Find all lines in the listing that include the word "data", then copy them.

*** Block opens ***

import Literature.NumberTheory.Transcendental.EllIterRep
import Literature.NumberTheory.Transcendental.KZUnfolding
import HarnessLib

/-!
# Genus-one iterated integrals: path reversal as a move of the KZ calculus; words of length 0, 1

Companion (API) file of `EllIterRep.lean` (`KZ.ellIterRep`, definition request `defn-ellIterRep`
of route KontsevichZagierPeriods/GenusOneIterated, items `stmt-KontsevichZagierPeriods-7185`,
`-7187`). That file constructs the representation `KZ.ellIterRep γ w hw : KZ.IntegralRep n` of the
iterated integral `∫_γ φ₀ ⋯ φ_{n−1}` along a monotone arc `γ` of the real oval of
`y² = 4(x − e₁)(x − e₂)(x − e₃)` and proves the *pointwise* content of path reversal
(`KZ.mem_ellDomain_reverse_iff`, `KZ.ellIntegrand_reverse`). Here this is promoted to the
statements provers use, inside the Kontsevich–Zagier calculus of `KZCalculus.lean`:

* `KZ.ellIterRep_reverse_eq_reindex`, `KZ.ellIterRep_reverse_eq_neg_reindex` — ON THE NOSE,
  the representation of `∫_{γ⁻¹} φ₀ ⋯ φ_{n−1}` is the coordinate reversal
  (`KZ.IntegralRep.reindex · Fin.revPerm`) of the representation of `∫_γ φ_{n−1} ⋯ φ₀`, resp. of
  its negative (`KZ.IntegralRep.neg`) when `n` is odd;
* `KZ.of_ellIterRep_reverse_sub_mem_relations` — **path reversal is a relation of the KZ
  calculus**: `[∫_{γ⁻¹} φ₀ ⋯ φ_{n−1}] − (−1)ⁿ • [∫_γ φ_{n−1} ⋯ φ₀] ∈ KZ.relations`, by ONE change
  of variables (Kontsevich–Zagier's rule (2)) along `x ↦ x ∘ Fin.rev`
  (`KZ.of_sub_of_reindex_mem_relations`) and, for odd `n`, the antisymmetric junk
  `[σ, f] + [σ, −f] ∈ relations` (rule (1b), `KZ.of_add_of_neg_mem_levelRel`);
* `KZ.ellIterRep_reverse_equivalent`, `KZ.ellIterRep_reverse_equivalent_neg` — the same as
  `KZ.Equivalent` statements (`∫_{γ⁻¹} w ~ ∫_γ w^rev` for even `n`, `~ (∫_γ w^rev).neg` for odd
  `n`), the form in which route items are phrased;
* `KZ.ellIterRep_reverse_value` — hence `∫_{γ⁻¹} φ₀ ⋯ φ_{n−1} = (−1)ⁿ ∫_γ φ_{n−1} ⋯ φ₀`
  (Goncharov 2005, Prop. 2.1; Chen 1977, §1.6 for the inverse plot `α⁻¹`) by soundness of the
  calculus (`KZ.relations_le_ker_eval_holds`);
* `KZ.ellIterRep_value_of_zero` — the empty word: `∫_γ ∅ = 1` (Chen 1977, §1.1, "when `r = 0`,
  set the integral to be `1`"), a theorem here since the domain is the one-point space `ℝ⁰`;
* `KZ.ellIterRep_value_of_one` — a single letter: `∫_γ φ = σ ∫_{(lo, hi)} φ(x) dx`, the ordinary
  abelian integral of the first/second/third kind over the `x`-range of the arc with its
  orientation sign (Chen 1977, §1.1 (1.1.1) with `r = 1`; Lawden 1989, §6.12–§6.14 for these
  integrals over `(e₃, e₂)`).

## References

* A. B. Goncharov, *Galois symmetries of fundamental groupoids and noncommutative geometry*,
  Duke Math. J. 128 (2005) (arXiv:math/0208144), §2: the relations i) (unit,
  `𝕀(a; ∅; b) = 1`), ii) (shuffle), iii) (path composition) of formal iterated integrals and
  Prop. 2.1 (reversal, `𝕀(a₀; a₁, …, a_m; a_{m+1}) = (−1)^m 𝕀(a_{m+1}; a_m, …, a₁; a₀)`,
  derived from i)–iii)). [Goncharov2005]
* K.-T. Chen, *Iterated path integrals*, Bull. Amer. Math. Soc. 83 (1977), 831–879: §1.1
  (1.1.1), p. 833 (iterated line integrals by induction, last letter outermost; "When `r = 0`,
  set the integral to be `1`"), §1.6, p. 843 (the inverse plot `α⁻¹(ξ)(t) = α(ξ)(1 − t)` and
  the product formulas (1.6.1)–(1.6.3)). [Chen1977]
* M. Kontsevich, D. Zagier, *Periods* (2001), §1.2, rules (1)–(2). [KontsevichZagier2001]
* D. F. Lawden, *Elliptic Functions and Applications* (1989), §6.12–§6.14 (the real integrals of
  the three kinds over `(e₃, e₂)`). [Lawden1989]
-/

open MeasureTheory Set

namespace Literature.NumberTheory.Transcendental

namespace KZ

variable {E : EllCurve} {n : ℕ}

/-! ### Path reversal -/

/-- **Reversal, even length, on the nose**: for even `n` the representation of
`∫_{γ⁻¹} φ₀ ⋯ φ_{n−1}` IS the coordinate reversal `x ↦ x ∘ Fin.rev` (`IntegralRep.reindex` along
`Fin.revPerm`) of the representation of `∫_γ φ_{n−1} ⋯ φ₀` — same domain up to reversing the
coordinates, same integrand since `(−1)ⁿ = 1`.
[Goncharov 2005, Prop. 2.1; Chen 1977, §1.6] [cite: Goncharov2005, Prop. 2.1] -/
theorem ellIterRep_reverse_eq_reindex (γ : EllArc E) (w : Fin n → EllLetter)
    (hw : γ.reverse.Adapted w) (hw' : γ.Adapted (w ∘ Fin.rev)) (hn : Even n) :
    ellIterRep γ.reverse w hw = (ellIterRep γ (w ∘ Fin.rev) hw').reindex Fin.revPerm := by
  apply IntegralRep.ext'
  · ext x
    simp only [ellIterRep_domain, IntegralRep.reindex_domain, Fin.revPerm_apply, mem_setOf_eq,
      mem_ellDomain_reverse_iff]
    rfl
  · funext x
    simp only [ellIterRep_integrand, IntegralRep.reindex_integrand, Fin.revPerm_apply,
      ellIntegrand_reverse, hn.neg_one_pow, one_mul]
    rfl

/-- **Reversal, odd length, on the nose**: for odd `n` the representation of
`∫_{γ⁻¹} φ₀ ⋯ φ_{n−1}` is the NEGATIVE (`IntegralRep.neg`: same domain, opposite integrand) of
the coordinate reversal of the representation of `∫_γ φ_{n−1} ⋯ φ₀`, since `(−1)ⁿ = −1`.
[Goncharov 2005, Prop. 2.1; Chen 1977, §1.6] [cite: Goncharov2005, Prop. 2.1] -/
theorem ellIterRep_reverse_eq_neg_reindex (γ : EllArc E) (w : Fin n → EllLetter)
    (hw : γ.reverse.Adapted w) (hw' : γ.Adapted (w ∘ Fin.rev)) (hn : Odd n) :
    ellIterRep γ.reverse w hw = ((ellIterRep γ (w ∘ Fin.rev) hw').reindex Fin.revPerm).neg := by
  apply IntegralRep.ext'
  · ext x
    simp only [ellIterRep_domain, IntegralRep.domain_neg, IntegralRep.reindex_domain,
      Fin.revPerm_apply, mem_setOf_eq, mem_ellDomain_reverse_iff]
    rfl
  · funext x
    simp only [ellIterRep_integrand, IntegralRep.integrand_neg, IntegralRep.reindex_integrand,
      Fin.revPerm_apply, Pi.neg_apply, ellIntegrand_reverse, hn.neg_one_pow, neg_one_mul]
    rfl

/-- **Path reversal is a relation of the KZ calculus**:
`[∫_{γ⁻¹} φ₀ ⋯ φ_{n−1}] − (−1)ⁿ • [∫_γ φ_{n−1} ⋯ φ₀] ∈ KZ.relations` — one change of variables
(Kontsevich–Zagier's rule (2)) along the coordinate reversal `x ↦ x ∘ Fin.rev`, a linear map with
`|det| = 1` (`of_sub_of_reindex_mem_relations`), and for odd `n` the rule-(1b) cancellation
`[σ, f] + [σ, −f] ∈ relations` (`of_add_of_neg_mem_levelRel`). The two adaptedness proofs are
interchangeable data (`EllArc.adapted_reverse_iff`, `EllArc.Adapted.comp_rev`).
[Goncharov 2005, Prop. 2.1; Kontsevich–Zagier 2001, §1.2 rules (1)–(2)]
[cite: Goncharov2005, Prop. 2.1] -/
theorem of_ellIterRep_reverse_sub_mem_relations (γ : EllArc E) (w : Fin n → EllLetter)
    (hw : γ.reverse.Adapted w) (hw' : γ.Adapted (w ∘ Fin.rev)) :
    of (ellIterRep γ.reverse w hw) - ((-1 : ℤ) ^ n) • of (ellIterRep γ (w ∘ Fin.rev) hw') ∈
      relations := by
  set r := ellIterRep γ (w ∘ Fin.rev) hw' with hr
  have hre : of r - of (r.reindex Fin.revPerm) ∈ relations :=
    of_sub_of_reindex_mem_relations r Fin.revPerm
  rcases Nat.even_or_odd n with hn | hn
  · rw [ellIterRep_reverse_eq_reindex γ w hw hw' hn, hn.neg_one_pow, one_zsmul, ← hr, ← neg_sub]
    exact relations.neg_mem hre
  · rw [ellIterRep_reverse_eq_neg_reindex γ w hw hw' hn, hn.neg_one_pow, neg_one_zsmul, ← hr,
      sub_neg_eq_add]
    have hjunk : of (r.reindex Fin.revPerm) + of (r.reindex Fin.revPerm).neg ∈ relations :=
      levelRel_le_relations (of_add_of_neg_mem_levelRel _)
    have key : of (r.reindex Fin.revPerm).neg + of r =
        of (r.reindex Fin.revPerm) + of (r.reindex Fin.revPerm).neg +
          (of r - of (r.reindex Fin.revPerm)) := by
      abel
    rw [key]
    exact relations.add_mem hjunk hre

/-- Path reversal as a relation, with the adaptedness of the reversed word derived from that of
`w` (convenience form of `of_ellIterRep_reverse_sub_mem_relations`). [Goncharov 2005, Prop. 2.1]
[cite: Goncharov2005, Prop. 2.1] -/
theorem of_ellIterRep_reverse_sub_mem_relations' (γ : EllArc E) (w : Fin n → EllLetter)
    (hw : γ.reverse.Adapted w) :
    of (ellIterRep γ.reverse w hw) -
        ((-1 : ℤ) ^ n) • of (ellIterRep γ (w ∘ Fin.rev)
          ((γ.adapted_reverse_iff w).1 hw).comp_rev) ∈ relations :=
  of_ellIterRep_reverse_sub_mem_relations γ w hw _

/-- **Path reversal as an equivalence, even length**: for even `n`,
`∫_{γ⁻¹} φ₀ ⋯ φ_{n−1} ~ ∫_γ φ_{n−1} ⋯ φ₀` in the KZ calculus (one coordinate reversal).
[Goncharov 2005, Prop. 2.1; Kontsevich–Zagier 2001, §1.2 rule (2)]
[cite: Goncharov2005, Prop. 2.1] -/
theorem ellIterRep_reverse_equivalent (γ : EllArc E) (w : Fin n → EllLetter)
    (hw : γ.reverse.Adapted w) (hw' : γ.Adapted (w ∘ Fin.rev)) (hn : Even n) :
    Equivalent (ellIterRep γ.reverse w hw) (ellIterRep γ (w ∘ Fin.rev) hw') := by
  rw [ellIterRep_reverse_eq_reindex γ w hw hw' hn]
  show of _ - of _ ∈ relations
  rw [← neg_sub]
  exact relations.neg_mem
    (of_sub_of_reindex_mem_relations (ellIterRep γ (w ∘ Fin.rev) hw') Fin.revPerm)

/-- **Path reversal as an equivalence, odd length**: for odd `n`,
`∫_{γ⁻¹} φ₀ ⋯ φ_{n−1} ~ −∫_γ φ_{n−1} ⋯ φ₀` in the KZ calculus, the right-hand side realised by
the negative representation `IntegralRep.neg` (one coordinate reversal and two rule-(1b)
cancellations `[σ, f] + [σ, −f] ∈ relations`).
[Goncharov 2005, Prop. 2.1; Kontsevich–Zagier 2001, §1.2 rules (1)–(2)]
[cite: Goncharov2005, Prop. 2.1] -/
theorem ellIterRep_reverse_equivalent_neg (γ : EllArc E) (w : Fin n → EllLetter)
    (hw : γ.reverse.Adapted w) (hw' : γ.Adapted (w ∘ Fin.rev)) (hn : Odd n) :
    Equivalent (ellIterRep γ.reverse w hw) (ellIterRep γ (w ∘ Fin.rev) hw').neg := by
  rw [ellIterRep_reverse_eq_neg_reindex γ w hw hw' hn]
  set r := ellIterRep γ (w ∘ Fin.rev) hw' with hr
  have hre : of r - of (r.reindex Fin.revPerm) ∈ relations :=
    of_sub_of_reindex_mem_relations r Fin.revPerm
  have h₁ : of (r.reindex Fin.revPerm) + of (r.reindex Fin.revPerm).neg ∈ relations :=
    levelRel_le_relations (of_add_of_neg_mem_levelRel _)
  have h₂ : of r + of r.neg ∈ relations := levelRel_le_relations (of_add_of_neg_mem_levelRel _)
  have key : of (r.reindex Fin.revPerm).neg - of r.neg =
      of (r.reindex Fin.revPerm) + of (r.reindex Fin.revPerm).neg - (of r + of r.neg) +
        (of r - of (r.reindex Fin.revPerm)) := by
    abel
  show of (r.reindex Fin.revPerm).neg - of r.neg ∈ relations
  rw [key]
  exact relations.add_mem (relations.sub_mem h₁ h₂) hre

/-- **Path reversal for the values**: `∫_{γ⁻¹} φ₀ ⋯ φ_{n−1} = (−1)ⁿ ∫_γ φ_{n−1} ⋯ φ₀`
(soundness of the KZ calculus applied to `of_ellIterRep_reverse_sub_mem_relations`).
[Goncharov 2005, Prop. 2.1; Chen 1977, §1.6] [cite: Goncharov2005, Prop. 2.1] -/
theorem ellIterRep_reverse_value (γ : EllArc E) (w : Fin n → EllLetter)
    (hw : γ.reverse.Adapted w) (hw' : γ.Adapted (w ∘ Fin.rev)) :
    (ellIterRep γ.reverse w hw).value = (-1) ^ n * (ellIterRep γ (w ∘ Fin.rev) hw').value := by
  have h := relations_le_ker_eval_holds (of_ellIterRep_reverse_sub_mem_relations γ w hw hw')
  rw [AddMonoidHom.mem_ker, map_sub, map_zsmul, eval_of, eval_of, sub_eq_zero] at h
  rw [h, zsmul_eq_mul]
  push_cast
  ring

/-- **Reversing twice**: the word-and-arc data of `(γ⁻¹)⁻¹` with `(w^rev)^rev` is that of `γ`
with `w`, so the representations agree (`α⁻¹(t) = α(1 − t)` is an involution).
[Chen 1977, §1.6, p. 843] [folklore] -/
theorem ellIterRep_reverse_reverse (γ : EllArc E) (w : Fin n → EllLetter)
    (hw : γ.reverse.reverse.Adapted ((w ∘ Fin.rev) ∘ Fin.rev)) (hw' : γ.Adapted w) :
    ellIterRep γ.reverse.reverse ((w ∘ Fin.rev) ∘ Fin.rev) hw = ellIterRep γ w hw' := by
  apply IntegralRep.ext'
  · simp
  · simp only [ellIterRep_integrand, EllArc.reverse_reverse]
    congr 1
    funext k
    simp

/-! ### Words of length `0` and `1` -/

/-- In dimension `0` the domain of every arc is the one-point space `ℝ⁰`. [Chen 1977, §1.1]
[folklore] -/
theorem ellDomain_zero (γ : EllArc E) : ellDomain γ 0 = univ := by
  ext x
  simp only [mem_ellDomain_iff, IsEmpty.forall_iff, true_and, mem_univ, iff_true]
  cases γ.forward
  · exact fun i => i.elim0
  · exact fun i => i.elim0

/-- In dimension `0` the integrand is the constant `1` (empty product). [Chen 1977, §1.1]
[folklore] -/
theorem ellIntegrand_zero (γ : EllArc E) (w : Fin 0 → EllLetter) (x : Fin 0 → ℝ) :
    ellIntegrand γ w x = 1 := by
  simp [ellIntegrand]

/-- **The empty word**: `∫_γ ∅ = 1` — Chen's convention "when `r = 0`, set the integral to be
`1`" is a theorem for `ellIterRep`: the value is the integral of `1` over the one-point space
`ℝ⁰` of mass `1`. [Chen 1977, §1.1 (1.1.1)] [cite: Chen1977, §1.1 (1.1.1)] -/
theorem ellIterRep_value_of_zero (γ : EllArc E) (w : Fin 0 → EllLetter) (hw : γ.Adapted w) :
    (ellIterRep γ w hw).value = 1 := by
  rw [ellIterRep_value, ellDomain_zero, Measure.restrict_univ]
  simp only [ellIntegrand_zero, integral_const, smul_eq_mul, mul_one]
  rw [measureReal_def, volume_pi, Measure.pi_univ]
  simp

/-- In dimension `1` the domain of an arc is the open `x`-range `(lo, hi)` read in the single
coordinate (the monotonicity condition is vacuous). [Chen 1977, §1.1] [folklore] -/
theorem mem_ellDomain_one_iff (γ : EllArc E) (x : Fin 1 → ℝ) :
    x ∈ ellDomain γ 1 ↔ x 0 ∈ Ioo γ.lo γ.hi := by
  have hm : StrictMono x := fun a b hab => by
    rw [Subsingleton.elim a b] at hab; exact (lt_irrefl _ hab).elim
  have ha : StrictAnti x := fun a b hab => by
    rw [Subsingleton.elim a b] at hab; exact (lt_irrefl _ hab).elim
  simp only [mem_ellDomain_iff, Fin.forall_fin_one, mem_Ioo]
  cases γ.forward <;> simp [hm, ha]

/-- In dimension `1` the integrand is `σ φ(x₀)`. [Chen 1977, §1.1] [folklore] -/
theorem ellIntegrand_one (γ : EllArc E) (w : Fin 1 → EllLetter) (x : Fin 1 → ℝ) :
    ellIntegrand γ w x = γ.orSign * (w 0).density γ (x 0) := by
  simp [ellIntegrand]

/-- **A single letter**: `∫_γ φ = σ ∫_{(lo, hi)} φ(x) dx` — the value of the length-one
representation is the ordinary (absolutely convergent) abelian integral of the letter over the
`x`-range of the arc, times the orientation sign `σ = ±1` (identify `ℝ¹` with `ℝ` by the
volume-preserving `MeasurableEquiv.funUnique`). For `γ` the upper half-oval and `φ = ω`, `η`
these are the complete real integrals of the first and second kind over `(e₃, e₂)` of
Lawden 1989, §6.12–§6.13. [Chen 1977, §1.1 (1.1.1); Lawden 1989, §6.12 (6.12.25)]
[cite: Chen1977, §1.1 (1.1.1)] -/
theorem ellIterRep_value_of_one (γ : EllArc E) (w : Fin 1 → EllLetter) (hw : γ.Adapted w) :
    (ellIterRep γ w hw).value = γ.orSign * ∫ x in Ioo γ.lo γ.hi, (w 0).density γ x := by
  set e := MeasurableEquiv.funUnique (Fin 1) ℝ with he_def
  have he : MeasurePreserving e volume volume := volume_preserving_funUnique (Fin 1) ℝ
  have happ : ∀ x : Fin 1 → ℝ, e x = x 0 := fun x => rfl
  have hdom : ellDomain γ 1 = e ⁻¹' Ioo γ.lo γ.hi := by
    ext x
    rw [mem_ellDomain_one_iff, mem_preimage, happ]
  calc (ellIterRep γ w hw).value
      = ∫ x in e ⁻¹' Ioo γ.lo γ.hi, (fun t => γ.orSign * (w 0).density γ t) (e x) := by
        rw [ellIterRep_value, hdom]
        simp only [ellIntegrand_one, happ]
    _ = ∫ t in Ioo γ.lo γ.hi, γ.orSign * (w 0).density γ t :=
        he.setIntegral_preimage_emb e.measurableEmbedding
          (fun t => γ.orSign * (w 0).density γ t) (Ioo γ.lo γ.hi)
    _ = γ.orSign * ∫ t in Ioo γ.lo γ.hi, (w 0).density γ t := integral_const_mul _ _

end KZ

end Literature.NumberTheory.Transcendental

*** Block closes ***

**THE COMPLETED TASK:**
interchangeable data (`EllArc.adapted_reverse_iff`, `EllArc.Adapted.comp_rev`).
/-- **Reversing twice**: the word-and-arc data of `(γ⁻¹)⁻¹` with `(w^rev)^rev` is that of `γ`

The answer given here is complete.